[plt-scheme] syntax-object comparison
> I'm having trouble figuring out all the differences between the
> syntax-object comparison procedures. Can someone please give examples
> where the following procedures will give different answers?
>
> bound-identifier=?
> free-identifier=?
> module-identifier=?
> module-transformer-identifier=?
> module-or-top-identifier=? ;from (lib "stx.ss" "syntax")

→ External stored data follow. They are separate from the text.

/- Free lead seat `ym-line-cbag-p1` (prover-ym-line-cbag-p1-g20-0; own crux `BoxFloorAllGroups` stmt-QuantumFields-22254 CLOSED) on the
planner-of-record's LINE 5, route `HankelDensitySplitting`: REGISTERED STUB 4 `stub_floorOfDoors : FloorOfDoors` of the birth skeleton of crux
`HankelDensityFloor` (stmt-QuantumFields-26618).  Pure real analysis.  RECORD-type material (node `LatticeNonFreezing`); the Yang–Mills mass gap
is NOT proved by anything here, and the crux stays open (doors 1–3). -/
import Summits.QuantumFields.YangMills.Theorems.HankelDensitySplittingHankelDensityFloorDefs
import Summits.QuantumFields.YangMills.Theorems.DirichletWindowXiDivergesOfFixedDistance

/-!
# Route `HankelDensitySplitting`, crux `HankelDensityFloor` (stmt-QuantumFields-26618): stub 4 `FloorOfDoors`

`FloorOfDoors := HankelFixedDistanceLower → HankelNearUpper → HankelLogConvex → HankelDensityFloor` (objects of the registered skeleton,
`HankelDensitySplittingHankelDensityFloorDefs`): the fixed-distance floor `A/(β² n⁸) ≤ F_μ(n)` (`n ≥ n₀`, eventually in `β`), the near ceiling
`F_μ(1) ≤ B/β²` and the Hankel log-convexity of `n ↦ F_μ(n)` (`n ≥ 1`) give, for every `ε > 0`, constants `c > 0`, `β₁` — `c` INDEPENDENT of
`β` and of the limit state — with `c β⁻² e^{−ε n} ≤ F_μ(n)` for all `β ≥ β₁`, `μ ∈ infiniteVolumeLimitPoints r.ρ β`, `n ≥ 1`.

Proof: the chord template of route `DirichletWindow` (`xiChord_exp_lower`, `exists_nat_chord_small`; item 8943 `xiDivergesOfFixedDistance_proof`)
run for the shifted sequence `a j := F_μ(j+1)`; the two factors `β⁻²` cancel in the chord slope, so the amplitude is `A/(n+1)⁸ · β⁻²` with `n`
chosen from `A`, `B`, `ε` alone.  NOT the Yang–Mills mass gap; the crux `HankelDensityFloor` is not proved here (doors 1–3 are open).
-/

set_option autoImplicit false

noncomputable section

open MeasureTheory
open Literature.MathematicalPhysics.QuantumLattice
open Literature.MathematicalPhysics.QuantumFieldTheory

namespace Summit.QuantumFields.YangMills.Theorems.HankelDensitySplitting

/-! ### Stub 4: the doors lemma -/

open Real Filter Topology in
/-- **STUB 4 of the registered skeleton of crux `HankelDensityFloor` (stmt-QuantumFields-26618), proved: `FloorOfDoors`.**
Fixed-distance floor `A/(β² n⁸) ≤ F(n)` (`n ≥ n₀`, eventually in `β`), near ceiling `F(1) ≤ B/β²` and Hankel log-convexity of `n ↦ F(n)`
(`n ≥ 1`) give, for every `ε > 0`, constants `c > 0`, `β₁` with `c β⁻² e^{−ε n} ≤ F_μ(n)` for all `β ≥ β₁`, all limit states `μ`, all `n ≥ 1`
— with `c` INDEPENDENT of `β` and `μ` (the two `β⁻²` cancel in the chord slope).  Proof: the chord template `xiChord_exp_lower` of route
`DirichletWindow` for `a j := F(j+1)`: pick `n ≥ max n₀ 2` with `(log B' − log A + 8 log 2 + 8 log n)/(n − 1) < ε` (`B' = max B 1`,
`exists_nat_chord_small`); for `β ≥ max(β_{n+1}, β₁', 1)` the slope `m = (log a 1 − log a n)/(n−1)` is `≤ ε` because `a 1 ≤ a 0 = F(1) ≤ B'/β²`
and `a n = F(n+1) ≥ A/(β² (n+1)⁸)` (`log (n+1) ≤ log 2 + log n`), and `F(j+1) = a j ≥ a n e^{−m j} ≥ (A/(n+1)⁸) β⁻² e^{−ε (j+1)}`.  So
`c = A/(n+1)⁸`.  Pure real analysis; NOT the Yang–Mills mass gap, and not the crux (doors 1–3 stay open). -/
theorem stub_floorOfDoors : FloorOfDoors := by
  intro h₁ h₂ h₃ G _ _ _ _ _ _ hG r ε hε
  obtain ⟨A, n₀, hA, -, hlow⟩ := h₁ G hG r
  obtain ⟨B, β₁', -, hup⟩ := h₂ G hG r
  obtain ⟨n, hn₀, hn2, hn⟩ :=
    exists_nat_chord_small (Real.log (max B 1) - Real.log A + 8 * Real.log 2) ε hε n₀
  obtain ⟨βn, hβn⟩ := hlow (n + 1) (by omega)
  refine ⟨A / ((n + 1 : ℕ) : ℝ) ^ 8, max (max βn β₁') 1, by positivity, fun β hβ μ hμ k hk => ?_⟩
  have hββn : βn ≤ β := le_trans ((le_max_left _ _).trans (le_max_left _ _)) hβ
  have hββ₁ : β₁' ≤ β := le_trans ((le_max_right _ _).trans (le_max_left _ _)) hβ
  have hβ1 : 1 ≤ β := le_trans (le_max_right _ _) hβ
  have hβ0 : 0 < β := by linarith
  -- the Hankel sequence `a j = F(j+1)`
  set a : ℕ → ℝ := fun j => hF r.ρ μ (j + 1) with ha
  have hax := h₃ G hG r β hβ0.le μ hμ
  have hmono : ∀ j, a (j + 1) ≤ a j := fun j => (hax (j + 1) (by omega)).2.1
  have hlc : ∀ j, a (j + 2) ^ 2 ≤ a (j + 1) * a (j + 3) := fun j => (hax (j + 2) (by omega)).2.2
  have hlowβ : A / (β ^ 2 * ((n + 1 : ℕ) : ℝ) ^ 8) ≤ a n := hβn β hββn μ hμ
  have hupβ : a 0 ≤ B / β ^ 2 := hup β hββ₁ μ hμ
  have hn1pos : (0 : ℝ) < ((n + 1 : ℕ) : ℝ) := by positivity
  have hApos : 0 < A / (β ^ 2 * ((n + 1 : ℕ) : ℝ) ^ 8) := by positivity
  have hpos : 0 < a n := hApos.trans_le hlowβ
  obtain ⟨hm0, hchord⟩ := xiChord_exp_lower a n hn2 hmono hlc hpos
  set m : ℝ := (Real.log (a 1) - Real.log (a n)) / ((n : ℝ) - 1) with hm
  -- the slope is at most `ε`
  have hn1 : (0 : ℝ) < (n : ℝ) - 1 := by
    have : (2 : ℝ) ≤ n := by exact_mod_cast hn2
    linarith
  have hB' : (0 : ℝ) < max B 1 := lt_of_lt_of_le one_pos (le_max_right _ _)
  have ha1pos : 0 < a 1 := by
    have h' : 0 < a n * Real.exp (-(m * ((1 : ℕ) : ℝ))) := mul_pos hpos (Real.exp_pos _)
    exact h'.trans_le (hchord 1)
  have hlogup : Real.log (a 1) ≤ Real.log (max B 1) - 2 * Real.log β := by
    have h01 : a 1 ≤ max B 1 / β ^ 2 := by
      calc a 1 ≤ a 0 := hmono 0
        _ ≤ B / β ^ 2 := hupβ
        _ ≤ max B 1 / β ^ 2 := by gcongr; exact le_max_left _ _
    have := Real.log_le_log ha1pos h01
    rw [Real.log_div hB'.ne' (by positivity), Real.log_pow] at this
    push_cast at this
    linarith
  have hlogdown : Real.log A - 2 * Real.log β - 8 * Real.log ((n + 1 : ℕ) : ℝ) ≤ Real.log (a n) := by
    have := Real.log_le_log hApos hlowβ
    rw [Real.log_div hA.ne' (by positivity), Real.log_mul (by positivity) (by positivity),
      Real.log_pow, Real.log_pow] at this
    push_cast at this ⊢
    linarith
  have hlogn1 : Real.log ((n + 1 : ℕ) : ℝ) ≤ Real.log 2 + Real.log n := by
    have hn0 : (0 : ℝ) < n := by exact_mod_cast (show 0 < n by omega)
    rw [← Real.log_mul (by norm_num) hn0.ne']
    exact Real.log_le_log hn1pos (by push_cast; linarith)
  have hnum : Real.log (a 1) - Real.log (a n) ≤
      Real.log (max B 1) - Real.log A + 8 * Real.log 2 + 8 * Real.log n := by linarith
  have hmε : m ≤ ε := le_of_lt (lt_of_le_of_lt (div_le_div_of_nonneg_right hnum hn1.le) hn)
  -- the floor at `k = j + 1`
  obtain ⟨j, rfl⟩ : ∃ j, k = j + 1 := ⟨k - 1, by omega⟩
  have hexp : Real.exp (-(ε * ((j + 1 : ℕ) : ℝ))) ≤ Real.exp (-(m * (j : ℝ))) := by
    refine Real.exp_le_exp.2 ?_
    have hj : (0 : ℝ) ≤ j := Nat.cast_nonneg j
    have : m * (j : ℝ) ≤ ε * (j : ℝ) := mul_le_mul_of_nonneg_right hmε hj
    push_cast
    nlinarith [hε.le]
  have hc : A / ((n + 1 : ℕ) : ℝ) ^ 8 / β ^ 2 = A / (β ^ 2 * ((n + 1 : ℕ) : ℝ) ^ 8) := by
    rw [div_div, mul_comm]
  calc A / ((n + 1 : ℕ) : ℝ) ^ 8 / β ^ 2 * Real.exp (-(ε * ((j + 1 : ℕ) : ℝ)))
      ≤ a n * Real.exp (-(m * (j : ℝ))) := by
        rw [hc]
        exact mul_le_mul hlowβ hexp (Real.exp_pos _).le hpos.le
    _ ≤ a j := hchord j
    _ = hF r.ρ μ (j + 1) := rfl

end Summit.QuantumFields.YangMills.Theorems.HankelDensitySplitting

end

> (lambda (s1 s2) (eq? (syntax-e s1) (syntax-e s2)))
Here's a start.
Matthew
----------------------------------------
(define-syntax define-compare
(syntax-rules ()
[(_ id =?) (define-syntax (id stx)
(syntax-case stx ()
[(_ a b) (datum->syntax-object stx (=? #'a #'b))]))]))
;; Beware: bound=? looks like a function, but it's
;; a macro that produces #t/#f based on the synactic
;; identifiers that follow.
(define-compare bound=? bound-identifier=?)
(define-compare free=? free-identifier=?)
(define-compare module=? module-identifier=?)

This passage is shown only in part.